*What to produce*
Within this material, find every line where the string "partially" appears, and copy it out.

*Extracted information*
'''
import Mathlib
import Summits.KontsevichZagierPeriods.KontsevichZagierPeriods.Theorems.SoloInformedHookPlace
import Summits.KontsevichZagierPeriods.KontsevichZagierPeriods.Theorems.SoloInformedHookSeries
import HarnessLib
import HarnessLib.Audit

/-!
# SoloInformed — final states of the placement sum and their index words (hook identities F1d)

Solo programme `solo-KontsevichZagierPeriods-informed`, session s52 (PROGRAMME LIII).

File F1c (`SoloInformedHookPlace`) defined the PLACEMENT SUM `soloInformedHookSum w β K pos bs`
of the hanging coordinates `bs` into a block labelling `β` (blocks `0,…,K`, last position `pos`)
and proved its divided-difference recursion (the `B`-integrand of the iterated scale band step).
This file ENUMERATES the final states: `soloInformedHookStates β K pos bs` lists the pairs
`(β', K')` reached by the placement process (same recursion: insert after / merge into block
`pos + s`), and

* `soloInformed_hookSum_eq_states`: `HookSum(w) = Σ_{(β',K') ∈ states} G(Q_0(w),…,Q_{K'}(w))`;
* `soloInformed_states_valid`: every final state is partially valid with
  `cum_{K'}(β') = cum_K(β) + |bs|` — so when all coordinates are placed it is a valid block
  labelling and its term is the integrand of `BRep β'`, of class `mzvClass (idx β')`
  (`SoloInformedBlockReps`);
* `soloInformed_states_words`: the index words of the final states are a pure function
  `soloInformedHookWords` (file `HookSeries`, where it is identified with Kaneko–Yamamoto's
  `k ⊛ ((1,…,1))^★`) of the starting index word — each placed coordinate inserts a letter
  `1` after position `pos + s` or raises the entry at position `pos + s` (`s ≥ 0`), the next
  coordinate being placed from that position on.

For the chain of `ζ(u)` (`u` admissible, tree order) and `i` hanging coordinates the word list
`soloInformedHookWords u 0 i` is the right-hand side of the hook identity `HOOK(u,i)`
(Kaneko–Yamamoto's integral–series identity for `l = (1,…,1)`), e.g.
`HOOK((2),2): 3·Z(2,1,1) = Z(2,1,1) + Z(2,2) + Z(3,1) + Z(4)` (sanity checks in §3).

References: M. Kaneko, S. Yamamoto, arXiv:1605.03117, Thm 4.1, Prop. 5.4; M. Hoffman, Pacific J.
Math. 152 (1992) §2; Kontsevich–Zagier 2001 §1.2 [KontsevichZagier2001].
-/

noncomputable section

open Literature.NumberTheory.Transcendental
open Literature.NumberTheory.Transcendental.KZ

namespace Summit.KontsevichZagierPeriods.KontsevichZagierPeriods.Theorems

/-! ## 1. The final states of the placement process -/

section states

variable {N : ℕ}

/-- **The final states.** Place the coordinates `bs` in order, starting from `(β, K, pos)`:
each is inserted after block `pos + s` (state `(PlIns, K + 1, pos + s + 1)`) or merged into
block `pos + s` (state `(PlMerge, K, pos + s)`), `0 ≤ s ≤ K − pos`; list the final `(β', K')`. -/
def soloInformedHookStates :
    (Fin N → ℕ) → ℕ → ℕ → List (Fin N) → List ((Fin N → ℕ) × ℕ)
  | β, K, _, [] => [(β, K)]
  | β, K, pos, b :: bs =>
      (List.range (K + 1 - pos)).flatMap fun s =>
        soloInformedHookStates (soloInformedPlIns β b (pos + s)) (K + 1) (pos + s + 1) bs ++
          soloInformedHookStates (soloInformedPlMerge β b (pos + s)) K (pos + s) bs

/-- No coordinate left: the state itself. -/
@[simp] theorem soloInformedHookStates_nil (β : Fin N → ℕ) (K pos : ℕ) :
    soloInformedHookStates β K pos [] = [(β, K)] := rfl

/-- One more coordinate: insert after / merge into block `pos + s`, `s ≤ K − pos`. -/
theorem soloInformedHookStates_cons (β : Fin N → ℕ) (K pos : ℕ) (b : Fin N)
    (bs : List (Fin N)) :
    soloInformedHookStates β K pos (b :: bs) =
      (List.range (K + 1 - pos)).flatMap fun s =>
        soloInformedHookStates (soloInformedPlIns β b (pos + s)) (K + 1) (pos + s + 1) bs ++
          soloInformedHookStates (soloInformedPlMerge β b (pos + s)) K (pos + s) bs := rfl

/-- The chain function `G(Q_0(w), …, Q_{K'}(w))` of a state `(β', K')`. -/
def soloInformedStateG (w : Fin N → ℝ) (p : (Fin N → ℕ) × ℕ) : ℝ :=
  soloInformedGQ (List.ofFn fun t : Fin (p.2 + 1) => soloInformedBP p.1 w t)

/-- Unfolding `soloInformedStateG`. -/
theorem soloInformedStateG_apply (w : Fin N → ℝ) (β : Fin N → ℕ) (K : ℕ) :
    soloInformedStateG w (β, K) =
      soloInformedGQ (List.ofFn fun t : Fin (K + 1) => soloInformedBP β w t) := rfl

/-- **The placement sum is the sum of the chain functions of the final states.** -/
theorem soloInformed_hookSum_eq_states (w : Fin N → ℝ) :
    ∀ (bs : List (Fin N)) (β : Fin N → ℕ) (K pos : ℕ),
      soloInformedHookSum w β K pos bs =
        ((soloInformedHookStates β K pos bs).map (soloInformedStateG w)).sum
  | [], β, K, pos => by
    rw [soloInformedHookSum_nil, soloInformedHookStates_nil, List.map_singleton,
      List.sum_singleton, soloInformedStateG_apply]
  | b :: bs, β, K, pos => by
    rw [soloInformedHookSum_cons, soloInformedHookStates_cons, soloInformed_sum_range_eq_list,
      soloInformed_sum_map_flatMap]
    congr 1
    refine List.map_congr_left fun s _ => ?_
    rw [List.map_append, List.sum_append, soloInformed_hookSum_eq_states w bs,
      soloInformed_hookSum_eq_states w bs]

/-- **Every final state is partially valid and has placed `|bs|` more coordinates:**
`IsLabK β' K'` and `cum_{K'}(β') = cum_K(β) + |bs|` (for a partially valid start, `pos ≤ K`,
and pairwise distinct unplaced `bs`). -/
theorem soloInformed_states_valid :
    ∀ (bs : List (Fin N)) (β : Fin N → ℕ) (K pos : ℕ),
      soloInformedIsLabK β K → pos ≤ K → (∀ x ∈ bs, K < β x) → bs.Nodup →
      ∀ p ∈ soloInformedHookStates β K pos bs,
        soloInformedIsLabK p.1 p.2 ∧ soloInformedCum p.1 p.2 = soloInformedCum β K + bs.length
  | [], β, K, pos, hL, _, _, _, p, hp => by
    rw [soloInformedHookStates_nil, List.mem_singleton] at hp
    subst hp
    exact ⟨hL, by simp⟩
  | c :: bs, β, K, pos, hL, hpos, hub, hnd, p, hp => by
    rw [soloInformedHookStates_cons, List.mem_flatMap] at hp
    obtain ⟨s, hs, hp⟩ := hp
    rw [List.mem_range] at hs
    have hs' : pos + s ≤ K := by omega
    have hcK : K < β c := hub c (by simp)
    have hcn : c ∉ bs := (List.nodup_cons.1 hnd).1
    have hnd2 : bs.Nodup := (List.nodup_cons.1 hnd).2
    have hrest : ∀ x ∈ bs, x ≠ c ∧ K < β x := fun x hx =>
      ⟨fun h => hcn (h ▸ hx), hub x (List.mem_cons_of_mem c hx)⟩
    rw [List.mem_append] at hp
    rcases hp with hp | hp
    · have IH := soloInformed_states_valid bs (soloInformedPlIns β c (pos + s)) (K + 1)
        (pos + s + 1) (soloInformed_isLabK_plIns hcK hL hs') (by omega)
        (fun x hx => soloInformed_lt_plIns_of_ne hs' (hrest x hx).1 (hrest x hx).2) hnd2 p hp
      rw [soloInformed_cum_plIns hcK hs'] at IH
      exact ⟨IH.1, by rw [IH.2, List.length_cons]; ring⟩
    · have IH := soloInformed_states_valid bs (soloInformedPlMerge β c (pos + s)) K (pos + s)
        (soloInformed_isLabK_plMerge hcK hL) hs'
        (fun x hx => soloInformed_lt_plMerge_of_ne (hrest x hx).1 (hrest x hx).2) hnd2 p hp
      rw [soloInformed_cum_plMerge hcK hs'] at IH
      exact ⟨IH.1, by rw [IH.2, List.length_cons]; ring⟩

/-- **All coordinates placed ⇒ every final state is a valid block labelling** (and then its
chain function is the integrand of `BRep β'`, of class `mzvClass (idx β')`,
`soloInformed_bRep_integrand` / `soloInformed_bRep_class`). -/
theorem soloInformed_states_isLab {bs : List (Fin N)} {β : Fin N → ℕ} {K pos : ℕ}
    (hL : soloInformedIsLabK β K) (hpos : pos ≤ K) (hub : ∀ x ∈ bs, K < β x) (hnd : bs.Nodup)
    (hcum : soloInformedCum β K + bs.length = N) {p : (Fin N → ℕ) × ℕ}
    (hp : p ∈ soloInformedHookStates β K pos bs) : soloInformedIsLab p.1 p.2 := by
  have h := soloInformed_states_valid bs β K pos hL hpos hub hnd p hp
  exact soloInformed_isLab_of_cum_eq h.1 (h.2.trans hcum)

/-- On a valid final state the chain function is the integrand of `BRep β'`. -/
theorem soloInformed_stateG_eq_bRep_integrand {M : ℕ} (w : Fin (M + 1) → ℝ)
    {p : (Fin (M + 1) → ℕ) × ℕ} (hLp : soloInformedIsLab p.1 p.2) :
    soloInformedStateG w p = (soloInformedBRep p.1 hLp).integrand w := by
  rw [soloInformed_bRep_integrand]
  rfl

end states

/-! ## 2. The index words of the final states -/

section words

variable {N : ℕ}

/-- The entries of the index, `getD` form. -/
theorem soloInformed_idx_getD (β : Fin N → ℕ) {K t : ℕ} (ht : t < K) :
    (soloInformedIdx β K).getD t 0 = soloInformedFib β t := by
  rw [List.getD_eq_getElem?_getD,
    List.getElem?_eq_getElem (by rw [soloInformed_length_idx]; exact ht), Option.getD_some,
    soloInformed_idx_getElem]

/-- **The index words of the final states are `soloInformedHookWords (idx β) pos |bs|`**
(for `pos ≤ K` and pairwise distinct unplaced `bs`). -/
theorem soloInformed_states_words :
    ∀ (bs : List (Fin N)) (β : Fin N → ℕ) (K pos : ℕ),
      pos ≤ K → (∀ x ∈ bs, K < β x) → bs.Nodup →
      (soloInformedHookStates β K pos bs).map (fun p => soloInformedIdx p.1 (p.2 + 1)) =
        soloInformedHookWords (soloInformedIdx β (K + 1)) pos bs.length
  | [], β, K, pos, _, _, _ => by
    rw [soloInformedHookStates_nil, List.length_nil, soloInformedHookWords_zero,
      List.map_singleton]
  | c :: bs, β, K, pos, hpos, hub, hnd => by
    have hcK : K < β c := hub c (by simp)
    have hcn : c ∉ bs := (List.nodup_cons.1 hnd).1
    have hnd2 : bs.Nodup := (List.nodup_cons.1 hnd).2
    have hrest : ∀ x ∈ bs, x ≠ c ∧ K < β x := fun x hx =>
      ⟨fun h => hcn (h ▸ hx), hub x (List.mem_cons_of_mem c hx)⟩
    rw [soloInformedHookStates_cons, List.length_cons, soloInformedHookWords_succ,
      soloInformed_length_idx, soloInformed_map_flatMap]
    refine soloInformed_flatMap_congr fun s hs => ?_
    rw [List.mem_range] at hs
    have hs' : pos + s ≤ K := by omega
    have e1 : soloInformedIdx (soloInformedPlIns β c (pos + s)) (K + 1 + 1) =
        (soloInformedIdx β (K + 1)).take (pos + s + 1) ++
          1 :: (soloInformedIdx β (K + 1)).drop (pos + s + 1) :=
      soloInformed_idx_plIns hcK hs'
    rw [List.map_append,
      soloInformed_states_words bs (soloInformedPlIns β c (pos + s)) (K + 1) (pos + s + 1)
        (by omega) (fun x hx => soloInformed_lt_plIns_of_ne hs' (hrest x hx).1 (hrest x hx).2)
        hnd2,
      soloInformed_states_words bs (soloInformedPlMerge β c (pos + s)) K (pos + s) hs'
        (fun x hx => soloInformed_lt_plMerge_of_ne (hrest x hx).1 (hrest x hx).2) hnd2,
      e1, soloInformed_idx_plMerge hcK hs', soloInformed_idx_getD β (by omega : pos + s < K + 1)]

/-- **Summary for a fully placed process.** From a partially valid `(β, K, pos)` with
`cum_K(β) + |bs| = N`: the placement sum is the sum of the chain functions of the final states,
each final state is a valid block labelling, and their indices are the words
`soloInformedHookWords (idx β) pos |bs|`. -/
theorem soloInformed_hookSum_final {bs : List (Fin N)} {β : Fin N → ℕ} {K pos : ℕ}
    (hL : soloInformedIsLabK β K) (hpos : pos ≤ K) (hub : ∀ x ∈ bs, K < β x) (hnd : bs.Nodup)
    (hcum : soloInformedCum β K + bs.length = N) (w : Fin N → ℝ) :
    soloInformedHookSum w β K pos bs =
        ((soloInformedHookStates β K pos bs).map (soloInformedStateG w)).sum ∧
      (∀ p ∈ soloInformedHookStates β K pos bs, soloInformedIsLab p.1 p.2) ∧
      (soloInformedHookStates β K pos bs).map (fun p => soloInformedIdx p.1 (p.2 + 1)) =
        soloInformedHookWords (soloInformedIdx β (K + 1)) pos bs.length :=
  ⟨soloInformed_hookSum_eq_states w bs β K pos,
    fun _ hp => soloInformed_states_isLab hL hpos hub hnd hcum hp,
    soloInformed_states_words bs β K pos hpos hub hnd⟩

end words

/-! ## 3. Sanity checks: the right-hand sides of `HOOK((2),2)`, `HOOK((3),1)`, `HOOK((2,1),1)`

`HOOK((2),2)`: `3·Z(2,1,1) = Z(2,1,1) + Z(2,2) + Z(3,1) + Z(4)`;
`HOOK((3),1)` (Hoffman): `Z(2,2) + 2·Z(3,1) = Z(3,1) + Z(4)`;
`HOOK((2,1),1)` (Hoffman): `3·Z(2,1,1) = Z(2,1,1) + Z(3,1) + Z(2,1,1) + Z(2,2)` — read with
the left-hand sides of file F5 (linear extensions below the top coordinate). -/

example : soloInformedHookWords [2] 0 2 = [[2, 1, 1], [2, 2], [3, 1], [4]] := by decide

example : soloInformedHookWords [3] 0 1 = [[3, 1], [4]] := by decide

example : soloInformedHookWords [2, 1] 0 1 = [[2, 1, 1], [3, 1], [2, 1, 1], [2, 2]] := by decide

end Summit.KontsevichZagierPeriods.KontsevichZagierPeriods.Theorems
'''
*Solution to this task*
* `soloInformed_states_valid`: every final state is partially valid with
/-- **Every final state is partially valid and has placed `|bs|` more coordinates:**
`IsLabK β' K'` and `cum_{K'}(β') = cum_K(β) + |bs|` (for a partially valid start, `pos ≤ K`,
/-- **Summary for a fully placed process.** From a partially valid `(β, K, pos)` with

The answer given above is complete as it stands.